* _WHAT YOU HAVE TO DO_: Return each line of the listing in which the word "theorem" appears.

* _DATA FOR THIS EXERCISE_:
★ ★ ★ ★
/-- **Rankin's trick for the density tail, exponent `3/4`**: under (2.4) and (2.6),
`∑_{L ⊆ T, ℓ_L > Λ} 2^{|L|} ∏_{p∈L} g(p²) ≤ Λ^{-3/4} ∏_{p ∈ T} (1 + 2 p^{3/4} g(p²))
≤ exp(2K ∑_n n^{-5/4}) Λ^{-3/4}` for any finite set of primes `T` and `Λ ≥ 1`. [folklore] -/
theorem sum_big_two_pow_mul_prod_le_rankin
    (h24 : ∀ p : ℕ, p.Prime → 0 ≤ A.density (p ^ 2) ∧ A.density (p ^ 2) ≤ A.density p ∧
      A.density p < 1)
    {K : ℝ} (h26 : ∀ p : ℕ, p.Prime → A.density (p ^ 2) ≤ K / (p : ℝ) ^ 2)
    {T : Finset ℕ} (hT : ∀ p ∈ T, p.Prime) {Λ : ℕ} (hΛ : 1 ≤ Λ) :
    ∑ L ∈ T.powerset with ¬(∏ p ∈ L, p) ≤ Λ, (2 : ℝ) ^ #L * ∏ p ∈ L, A.density (p ^ 2) ≤
      Real.exp (2 * K * ∑' n : ℕ, (n : ℝ) ^ (-(5 / 4 : ℝ))) / (Λ : ℝ) ^ (3 / 4 : ℝ) := by
  set g := A.density with hg
  have hK := hyp26_const_nonneg h24 h26
  have hsum : Summable (fun n : ℕ => (n : ℝ) ^ (-(5 / 4 : ℝ))) :=
    Real.summable_nat_rpow.mpr (by norm_num)
  have hΛ0 : (0 : ℝ) < Λ := by exact_mod_cast hΛ
  have hΛr : 0 < (Λ : ℝ) ^ (3 / 4 : ℝ) := Real.rpow_pos_of_pos hΛ0 _
  -- Rankin: insert the factor `ℓ_L^{3/4} / Λ^{3/4} ≥ 1`
  have h1 : ∑ L ∈ T.powerset with ¬(∏ p ∈ L, p) ≤ Λ, (2 : ℝ) ^ #L * ∏ p ∈ L, g (p ^ 2) ≤
      ∑ L ∈ T.powerset with ¬(∏ p ∈ L, p) ≤ Λ,
        (∏ p ∈ L, (2 * (p : ℝ) ^ (3 / 4 : ℝ) * g (p ^ 2))) / (Λ : ℝ) ^ (3 / 4 : ℝ) := by
    refine Finset.sum_le_sum fun L hL => ?_
    have hL' := Finset.mem_filter.mp hL
    have hLp : ∀ p ∈ L, p.Prime := fun p hp => hT p (Finset.mem_powerset.mp hL'.1 hp)
    have hbig : (Λ : ℝ) ≤ (∏ p ∈ L, p : ℕ) := by exact_mod_cast (not_le.mp hL'.2).le
    have hprod : ∏ p ∈ L, (2 * (p : ℝ) ^ (3 / 4 : ℝ) * g (p ^ 2)) =
        (2 : ℝ) ^ #L * (∏ p ∈ L, g (p ^ 2)) * ((∏ p ∈ L, p : ℕ) : ℝ) ^ (3 / 4 : ℝ) := by
      rw [Nat.cast_prod, ← Real.finsetProd_rpow _ _ (fun p _ => Nat.cast_nonneg p),
        Finset.prod_mul_distrib, Finset.prod_mul_distrib, Finset.prod_const]
      ring
    rw [hprod, le_div_iff₀ hΛr]
    have hnn : 0 ≤ (2 : ℝ) ^ #L * ∏ p ∈ L, g (p ^ 2) :=
      mul_nonneg (by positivity) (Finset.prod_nonneg fun p hp => (h24 p (hLp p hp)).1)
    exact mul_le_mul_of_nonneg_left (Real.rpow_le_rpow hΛ0.le hbig (by norm_num)) hnn
  refine h1.trans ?_
  rw [← Finset.sum_div]
  refine div_le_div_of_nonneg_right ?_ hΛr.le
  have hnn : ∀ L ∈ T.powerset, 0 ≤ ∏ p ∈ L, (2 * (p : ℝ) ^ (3 / 4 : ℝ) * g (p ^ 2)) := by
    intro L hL
    exact Finset.prod_nonneg fun p hp =>
      mul_nonneg (by positivity) (h24 p (hT p (Finset.mem_powerset.mp hL hp))).1
  calc ∑ L ∈ T.powerset with ¬(∏ p ∈ L, p) ≤ Λ, ∏ p ∈ L, (2 * (p : ℝ) ^ (3 / 4 : ℝ) * g (p ^ 2))
      ≤ ∑ L ∈ T.powerset, ∏ p ∈ L, (2 * (p : ℝ) ^ (3 / 4 : ℝ) * g (p ^ 2)) :=
        Finset.sum_le_sum_of_subset_of_nonneg (Finset.filter_subset _ _) fun L hL _ => hnn L hL
    _ = ∏ p ∈ T, (1 + 2 * (p : ℝ) ^ (3 / 4 : ℝ) * g (p ^ 2)) := (Finset.prod_one_add T).symm
    _ ≤ Real.exp (∑ p ∈ T, 2 * (p : ℝ) ^ (3 / 4 : ℝ) * g (p ^ 2)) :=
        prod_one_add_le_exp_sum _ fun p hp => mul_nonneg (by positivity) (h24 p (hT p hp)).1
    _ ≤ Real.exp (2 * K * ∑' n : ℕ, (n : ℝ) ^ (-(5 / 4 : ℝ))) := by
        refine Real.exp_le_exp.mpr ?_
        calc ∑ p ∈ T, 2 * (p : ℝ) ^ (3 / 4 : ℝ) * g (p ^ 2)
            ≤ ∑ p ∈ T, 2 * K * (p : ℝ) ^ (-(5 / 4 : ℝ)) := by
              refine Finset.sum_le_sum fun p hp => ?_
              have hp' := hT p hp
              have hp0 : (0 : ℝ) < p := by exact_mod_cast hp'.pos
              calc 2 * (p : ℝ) ^ (3 / 4 : ℝ) * g (p ^ 2) ≤ 2 * (p : ℝ) ^ (3 / 4 : ℝ) * (K / (p : ℝ) ^ 2) :=
                    mul_le_mul_of_nonneg_left (h26 p hp') (by positivity)
                _ = 2 * K * (p : ℝ) ^ (-(5 / 4 : ℝ)) := by
                    rw [show (-(5 / 4 : ℝ)) = 3 / 4 - 2 by norm_num, Real.rpow_sub hp0, Real.rpow_two]
                    ring
          _ = 2 * K * ∑ p ∈ T, (p : ℝ) ^ (-(5 / 4 : ℝ)) := (Finset.mul_sum _ _ _).symm
          _ ≤ 2 * K * ∑' n : ℕ, (n : ℝ) ^ (-(5 / 4 : ℝ)) :=
              mul_le_mul_of_nonneg_left (hsum.sum_le_tsum T fun n _ => by positivity) (by linarith)

/-- **The density tail summed over `d`**:
`∑_{d ≤ D₀ sqfree} ∑_{L ⊆ T, ℓ_L > Λ} g(lcm(d, ℓ_L²)) ≤ exp(2K C) Λ^{-3/4} ∑_{d ≤ D₀ sqfree} g(d)`,
`C = ∑_n n^{-5/4}`. [folklore] -/
theorem sum_sum_big_density_lcm_le
    (h24 : ∀ p : ℕ, p.Prime → 0 ≤ A.density (p ^ 2) ∧ A.density (p ^ 2) ≤ A.density p ∧
      A.density p < 1)
    {K : ℝ} (h26 : ∀ p : ℕ, p.Prime → A.density (p ^ 2) ≤ K / (p : ℝ) ^ 2)
    {T : Finset ℕ} (hT : ∀ p ∈ T, p.Prime) {Λ : ℕ} (hΛ : 1 ≤ Λ) (D₀ : ℕ) :
    ∑ d ∈ (Icc 1 D₀).filter Squarefree, ∑ L ∈ T.powerset with ¬(∏ p ∈ L, p) ≤ Λ,
        A.density (Nat.lcm d ((∏ p ∈ L, p) ^ 2)) ≤
      Real.exp (2 * K * ∑' n : ℕ, (n : ℝ) ^ (-(5 / 4 : ℝ))) / (Λ : ℝ) ^ (3 / 4 : ℝ) *
        ∑ d ∈ (Icc 1 D₀).filter Squarefree, A.density d := by
  rw [Finset.sum_comm]
  have hG : 0 ≤ ∑ d ∈ (Icc 1 D₀).filter Squarefree, A.density d :=
    Finset.sum_nonneg fun d hd => density_squarefree_nonneg A.density_mult h24 (Finset.mem_filter.mp hd).2
  calc ∑ L ∈ T.powerset with ¬(∏ p ∈ L, p) ≤ Λ, ∑ d ∈ (Icc 1 D₀).filter Squarefree,
        A.density (Nat.lcm d ((∏ p ∈ L, p) ^ 2))
      ≤ ∑ L ∈ T.powerset with ¬(∏ p ∈ L, p) ≤ Λ, (2 ^ #L * (∏ p ∈ L, A.density (p ^ 2)) *
          ∑ d ∈ (Icc 1 D₀).filter Squarefree, A.density d) :=
        Finset.sum_le_sum fun L hL => A.sum_density_lcm_sq_le h24 D₀
          fun p hp => hT p (Finset.mem_powerset.mp (Finset.mem_filter.mp hL).1 hp)
    _ = (∑ L ∈ T.powerset with ¬(∏ p ∈ L, p) ≤ Λ, (2 : ℝ) ^ #L * ∏ p ∈ L, A.density (p ^ 2)) *
          ∑ d ∈ (Icc 1 D₀).filter Squarefree, A.density d := by rw [Finset.sum_mul]
    _ ≤ _ := mul_le_mul_of_nonneg_right (A.sum_big_two_pow_mul_prod_le_rankin h24 h26 hT hΛ) hG

/-- `∑_{d ≤ D₀ sqfree} g(d) ≤ exp(∑_{p ≤ D₀} g(p))` under (2.4). [folklore] -/
theorem sum_squarefree_density_le_exp
    (h24 : ∀ p : ℕ, p.Prime → 0 ≤ A.density (p ^ 2) ∧ A.density (p ^ 2) ≤ A.density p ∧
      A.density p < 1) (D₀ : ℕ) :
    ∑ d ∈ (Icc 1 D₀).filter Squarefree, A.density d ≤
      Real.exp (∑ p ∈ Nat.primesLE D₀, A.density p) := by
  have hg0 : ∀ p : ℕ, p.Prime → 0 ≤ A.density p := fun p hp => (h24 p hp).1.trans (h24 p hp).2.1
  have h1 : ∑ d ∈ (Icc 1 D₀).filter Squarefree, A.density d =
      ∑ d ∈ (Icc 1 D₀).filter Squarefree, ∏ p ∈ d.primeFactors, A.density p :=
    Finset.sum_congr rfl fun d hd => (A.density_mult.prod_primeFactors (Finset.mem_filter.mp hd).2).symm
  rw [h1]
  exact (sum_squarefree_prod_primeFactors_le hg0 D₀).trans
    (prod_one_add_le_exp_sum _ fun p hp => hg0 p (Nat.prime_of_mem_primesLE hp))

/-- `∑_{d ≤ D₀ sqfree} g̃(d) ≤ ∑_{d ≤ D₀ sqfree} g(d)` under (2.4). [folklore] -/
theorem sum_squarefree_moebiusSqDensity_le
    (h24 : ∀ p : ℕ, p.Prime → 0 ≤ A.density (p ^ 2) ∧ A.density (p ^ 2) ≤ A.density p ∧
      A.density p < 1) (D₀ : ℕ) :
    ∑ d ∈ (Icc 1 D₀).filter Squarefree, moebiusSqDensity A.density d ≤
      ∑ d ∈ (Icc 1 D₀).filter Squarefree, A.density d :=
  Finset.sum_le_sum fun _ hd =>
    (moebiusSqDensity_squarefree_nonneg_le A.density_mult h24 (Finset.mem_filter.mp hd).2).2

end SieveSequence

end Literature.NumberTheory.Sieve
★ ★ ★ ★
* _PROBLEM SOLUTION_:
theorem sum_big_two_pow_mul_prod_le_rankin
theorem sum_sum_big_density_lcm_le
theorem sum_squarefree_density_le_exp
theorem sum_squarefree_moebiusSqDensity_le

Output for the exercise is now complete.